Re:Hot exhaust? (Score:2, Informative)
One thing that many people forget - mostly due to the impression given by hollywood - is that gasoline and diesel don't explode at the drop of a hat. But the liquid form doesn't ignite, it must first be vaporized and mixed with oxygen before you have something that will readily combust.
I was working for my uncle in a manufacturing plant (hopper bottom grain bins). He was cutting a piece of steel with a cutting torch. The piece was no bigger then a few square inches and was glowing bright yellow. He grabs it (with welding gloves) and tosses it into a pail of liquid nearby. From the hiss, I assumed it was water - turns out it was acetone (or some similar solvent). Extremely flamable, but I guess the metal failed to heat the fuel / air mixture to the combusting point before it was submerged in an oxygenless environment. I figured he was nuts - maybe he was. The point being, had this been hollywood, the whole plant would have exploded in a massive fireball.

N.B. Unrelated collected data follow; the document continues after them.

import Mathlib.Analysis.Calculus.LineDeriv.IntegrationByParts
import Mathlib.Analysis.Calculus.FDeriv.Pow
import Mathlib.Algebra.Order.Chebyshev
import Literature.Geometry.Lorentzian.CoordMetricPairDivergence
import HarnessLib

/-!
# The energy estimate for two Ricci flows on one chart (Kotschwar 2014, Prop. 7, compact case)

Static spatial part of the energy argument for the uniqueness of the Ricci flow (Kotschwar 2014,
§2.3, Prop. 7 with `α = β = 0`, `Φ ≡ 1`: "`ℰ'(t) ≤ N ℰ(t)`", for the energy
`ℰ = ∫ (|h|² + |A|² + |S|²)`; here `S` is the Ricci difference `P`, see `CoordMetricPair.lean`).
Two fields of metric components `G, G'` on an open set `V ⊆ E` (`IsMetricOn`), a basis `b`, a
bump `ρ` (`C¹`, compactly supported in `V`), and an additive Haar measure `μ` on `E`. In the
components `H_{kl} = (G − G')(b_k,b_l)`, `A_{klm} = bᵐ(A(b_k,b_l))`, `P_{kl} = P(b_k,b_l)`,
`dP_{jkl} = DP(b_j,b_k,b_l)` we define the **energy density** `eDens = Σ H² + Σ A² + Σ P²` and its
formal time derivative along the two flows `eDeriv = −4 Σ H P + 2 Σ A ∂_tA + 2 Σ P ∂_tP`
(`∂_tA = bᵐ((Π − Π')(b_k,b_l))`, `∂_tP = ricEvolAt G − ricEvolAt G'`), and prove the **localized
energy inequality**

  `∫ ρ² eDeriv dμ ≤ C ∫_{tsupport ρ} eDens dμ`  (`integral_rhoSq_eDeriv_le`)

with `C` depending only on the dimension, a common bound `N` of the background quantities
(`PairBound`) on `tsupport ρ`, the ellipticity constant `λ` of `g^{ij}` there, and bounds for
`ρ, Dρ`. The proof is Kotschwar's: the principal term `2 Σ P g^{ij} ∂ᵢ∂ⱼ P` and the divergence
terms `2 Σ P div U` are integrated by parts (`integral_rhoSq_mul_fderiv`, from Mathlib's
integration by parts on a finite-dimensional space), the good term `−2 ∫ ρ² g^{ij} ∂ᵢP ∂ⱼP
≤ −2λ ∫ ρ² |∂P|²` absorbs, through Young's inequality, every term containing `∂P`, and what is
left is bounded by the energy density. Everything is proved; no definition of `Prop` type.

## References

* B. Kotschwar, *An energy approach to the problem of uniqueness for the Ricci flow*,
  Comm. Anal. Geom. 22 (2014) 149–176 (arXiv:1206.3225), §1.1 (5)–(10), §2.3, Prop. 7.
  [Kotschwar2014]
-/

noncomputable section

set_option maxSynthPendingDepth 3

open Set Filter ContinuousLinearMap Module MeasureTheory Function
open scoped Topology ContDiff

namespace Literature.Geometry.Lorentzian

namespace MetricCoord

variable {E : Type*} [NormedAddCommGroup E] [NormedSpace ℝ E]

/-! ### Cut-off functions: continuity and integration by parts -/

section Cutoff

variable {V : Set E}

omit [NormedSpace ℝ E] in
/-- A function continuous on an open set `V` and vanishing off a closed set `C ⊆ V` is continuous.
[folklore] -/
theorem continuous_of_continuousOn_of_eq_zero (hV : IsOpen V) {C : Set E} (hC : IsClosed C)
    (hCV : C ⊆ V) {h : E → ℝ} (hcont : ContinuousOn h V) (h0 : ∀ x ∉ C, h x = 0) : Continuous h := by
  refine continuous_iff_continuousAt.2 fun x ↦ ?_
  by_cases hx : x ∈ V
  · exact hcont.continuousAt (hV.mem_nhds hx)
  · have hxC : x ∉ C := fun h ↦ hx (hCV h)
    have hev : h =ᶠ[𝓝 x] fun _ ↦ 0 := by
      filter_upwards [hC.isOpen_compl.mem_nhds hxC] with y hy
      exact h0 y hy
    exact (continuousAt_const.congr hev.symm :)

omit [NormedSpace ℝ E] in
/-- A product `w · u` with `u` continuous on the open set `V` and `w` continuous with
`tsupport w ⊆ V` is continuous. [folklore] -/
theorem continuous_mul_of_tsupport_subset (hV : IsOpen V) {w u : E → ℝ} (hw : Continuous w)
    (hwV : tsupport w ⊆ V) (hu : ContinuousOn u V) : Continuous (fun x ↦ w x * u x) :=
  continuous_of_continuousOn_of_eq_zero hV (isClosed_tsupport w) hwV (hw.continuousOn.mul hu)
    fun x hx ↦ by rw [image_eq_zero_of_notMem_tsupport hx, zero_mul]

omit [NormedSpace ℝ E] in
/-- Such a product has compact support if `w` has. [folklore] -/
theorem hasCompactSupport_mul_of_left {w u : E → ℝ} (hw : HasCompactSupport w) :
    HasCompactSupport (fun x ↦ w x * u x) :=
  hw.mul_right

variable [MeasurableSpace E] [BorelSpace E] [FiniteDimensional ℝ E] {μ : Measure E}
  [μ.IsAddHaarMeasure]

/-- **Integration by parts against a squared cut-off.** For `ρ` of class `C¹` with compact
support inside the open set `V`, and `φ, ψ` of class `C¹` on `V`:
`∫ ρ² φ ∂_vψ dμ = −∫ (2ρ ∂_vρ φ + ρ² ∂_vφ) ψ dμ` (no boundary terms; Mathlib's
`integral_mul_fderiv_eq_neg_fderiv_mul_of_integrable`, all three products being continuous with
compact support). [folklore] -/
theorem integral_rhoSq_mul_fderiv (hV : IsOpen V) {ρ φ ψ : E → ℝ} (hρ : ContDiff ℝ 1 ρ)
    (hρc : HasCompactSupport ρ) (hρV : tsupport ρ ⊆ V) (hφ : ContDiffOn ℝ 1 φ V)
    (hψ : ContDiffOn ℝ 1 ψ V) (v : E) :
    ∫ x, ρ x ^ 2 * φ x * fderiv ℝ ψ x v ∂μ =
      -∫ x, (2 * ρ x * fderiv ℝ ρ x v * φ x + ρ x ^ 2 * fderiv ℝ φ x v) * ψ x ∂μ := by
  have hρcont : Continuous ρ := hρ.continuous
  have hρd : ∀ x, HasFDerivAt ρ (fderiv ℝ ρ x) x := fun x ↦ (hρ.differentiable (by norm_num) x).hasFDerivAt
  have hDρ : Continuous (fderiv ℝ ρ) := hρ.continuous_fderiv (by norm_num)
  have hφc : ContinuousOn φ V := hφ.continuousOn
  have hψc : ContinuousOn ψ V := hψ.continuousOn
  have hφd : ∀ x ∈ V, DifferentiableAt ℝ φ x := fun x hx ↦
    (hφ.differentiableOn (by norm_num) x hx).differentiableAt (hV.mem_nhds hx)
  have hψd : ∀ x ∈ V, DifferentiableAt ℝ ψ x := fun x hx ↦
    (hψ.differentiableOn (by norm_num) x hx).differentiableAt (hV.mem_nhds hx)
  have hDφc : ContinuousOn (fun x ↦ fderiv ℝ φ x v) V :=
    ((hφ.continuousOn_fderiv_of_isOpen hV (by norm_num)).clm_apply continuousOn_const)
  have hDψc : ContinuousOn (fun x ↦ fderiv ℝ ψ x v) V :=
    ((hψ.continuousOn_fderiv_of_isOpen hV (by norm_num)).clm_apply continuousOn_const)
  set f : E → ℝ := fun x ↦ ρ x ^ 2 * φ x with hf
  -- the derivative of `f`, everywhere
  have hf' : ∀ x, fderiv ℝ f x v = 2 * ρ x * fderiv ℝ ρ x v * φ x + ρ x ^ 2 * fderiv ℝ φ x v := by
    intro x
    by_cases hx : x ∈ V
    · have h2 : HasFDerivAt (fun y ↦ ρ y ^ 2) (((2 : ℕ) • ρ x ^ (2 - 1)) • fderiv ℝ ρ x) x :=
        (hρd x).pow 2
      have hprod : HasFDerivAt (fun y ↦ ρ y ^ 2 * φ y) _ x := h2.fun_mul (hφd x hx).hasFDerivAt
      rw [hprod.fderiv]
      simp only [_root_.add_apply, _root_.smul_apply, smul_eq_mul, nsmul_eq_mul, Nat.cast_ofNat,
        pow_one, Nat.add_one_sub_one]
      ring
    · have hxρ : x ∉ tsupport ρ := fun h ↦ hx (hρV h)
      have hρ0 : ρ x = 0 := image_eq_zero_of_notMem_tsupport hxρ
      have hxf : x ∉ tsupport f := by
        refine fun h ↦ hxρ ?_
        have h1 : tsupport f ⊆ tsupport (fun y ↦ ρ y ^ 2) := tsupport_mul_subset_left
        have h2 : tsupport (fun y ↦ ρ y ^ 2) ⊆ tsupport ρ := by
          rw [show (fun y ↦ ρ y ^ 2) = fun y ↦ ρ y * ρ y from funext fun y ↦ sq (ρ y)]
          exact tsupport_mul_subset_left
        exact h2 (h1 h)
      rw [fderiv_of_notMem_tsupport ℝ hxf, _root_.zero_apply, hρ0]
      ring
  -- supports
  have hsuppf : tsupport f ⊆ tsupport ρ := by
    have h1 : tsupport f ⊆ tsupport (fun y ↦ ρ y ^ 2) := tsupport_mul_subset_left
    have h2 : tsupport (fun y ↦ ρ y ^ 2) ⊆ tsupport ρ := by
      rw [show (fun y ↦ ρ y ^ 2) = fun y ↦ ρ y * ρ y from funext fun y ↦ sq (ρ y)]
      exact tsupport_mul_subset_left
    exact h1.trans h2
  -- continuity and compact support of the three products
  have hρ2c : Continuous fun x ↦ ρ x ^ 2 := hρcont.pow 2
  have hρ2V : tsupport (fun x ↦ ρ x ^ 2) ⊆ V := by
    rw [show (fun y ↦ ρ y ^ 2) = fun y ↦ ρ y * ρ y from funext fun y ↦ sq (ρ y)]
    exact tsupport_mul_subset_left.trans hρV
  have hρ2cs : HasCompactSupport fun x ↦ ρ x ^ 2 := by
    rw [show (fun y ↦ ρ y ^ 2) = fun y ↦ ρ y * ρ y from funext fun y ↦ sq (ρ y)]
    exact hρc.mul_right
  have hint1 : Integrable (fun x ↦ f x * fderiv ℝ ψ x v) μ := by
    have hc : Continuous fun x ↦ ρ x ^ 2 * (φ x * fderiv ℝ ψ x v) :=
      continuous_mul_of_tsupport_subset hV hρ2c hρ2V (hφc.mul hDψc)
    have hcs : HasCompactSupport fun x ↦ ρ x ^ 2 * (φ x * fderiv ℝ ψ x v) := hρ2cs.mul_right
    exact (hc.integrable_of_hasCompactSupport hcs).congr (Eventually.of_forall fun x ↦ by
      simp only [hf]; ring)
  have hint2 : Integrable (fun x ↦ f x * ψ x) μ := by
    have hc : Continuous fun x ↦ ρ x ^ 2 * (φ x * ψ x) :=
      continuous_mul_of_tsupport_subset hV hρ2c hρ2V (hφc.mul hψc)
    have hcs : HasCompactSupport fun x ↦ ρ x ^ 2 * (φ x * ψ x) := hρ2cs.mul_right
    exact (hc.integrable_of_hasCompactSupport hcs).congr (Eventually.of_forall fun x ↦ by
      simp only [hf]; ring)
  have hint3 : Integrable (fun x ↦ fderiv ℝ f x v * ψ x) μ := by
    have hc1 : Continuous fun x ↦ ρ x * (2 * fderiv ℝ ρ x v * φ x * ψ x) :=
      continuous_mul_of_tsupport_subset hV hρcont hρV
        (((continuousOn_const.mul (hDρ.clm_apply continuous_const).continuousOn).mul hφc).mul hψc)
    have hc2 : Continuous fun x ↦ ρ x ^ 2 * (fderiv ℝ φ x v * ψ x) :=
      continuous_mul_of_tsupport_subset hV hρ2c hρ2V (hDφc.mul hψc)
    have hcs1 : HasCompactSupport fun x ↦ ρ x * (2 * fderiv ℝ ρ x v * φ x * ψ x) := hρc.mul_right
    have hcs2 : HasCompactSupport fun x ↦ ρ x ^ 2 * (fderiv ℝ φ x v * ψ x) := hρ2cs.mul_right
    exact ((hc1.integrable_of_hasCompactSupport hcs1).add (hc2.integrable_of_hasCompactSupport hcs2)).congr
      (Eventually.of_forall fun x ↦ by simp only [hf', Pi.add_apply]; ring)
  have hfd : ∀ x ∈ tsupport ψ, DifferentiableAt ℝ f x := by
    intro x _
    by_cases hx : x ∈ V
    · exact ((hρd x).pow 2).differentiableAt.fun_mul (hφd x hx)
    · have hxf : x ∉ tsupport f := fun h ↦ hx (hρV (hsuppf h))
      exact (HasFDerivAt.of_notMem_tsupport ℝ hxf).differentiableAt
  have hgd : ∀ x ∈ tsupport f, DifferentiableAt ℝ ψ x := fun x hx ↦ hψd x (hρV (hsuppf hx))
  have key := integral_mul_fderiv_eq_neg_fderiv_mul_of_integrable hint3 hint1 hint2 hfd hgd
  change ∫ x, f x * fderiv ℝ ψ x v ∂μ = _
  rw [key]
  congr 1
  exact integral_congr_ae (Eventually.of_forall fun x ↦ by simp only [hf' x])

Re:Hot exhaust? (Score:3, Informative)
It has been forbidden, in the United States, to take liquids of any kind onto an airplane ever since the so-called "foiled terrorist plot" (another name for it would be "a bunch of guys bragging to each other how they would take down an airplane if they wanted to" since it never got anywhere near the level of "plot". But I digress).
The TSA publishes an online list [tsa.gov] of restricted items.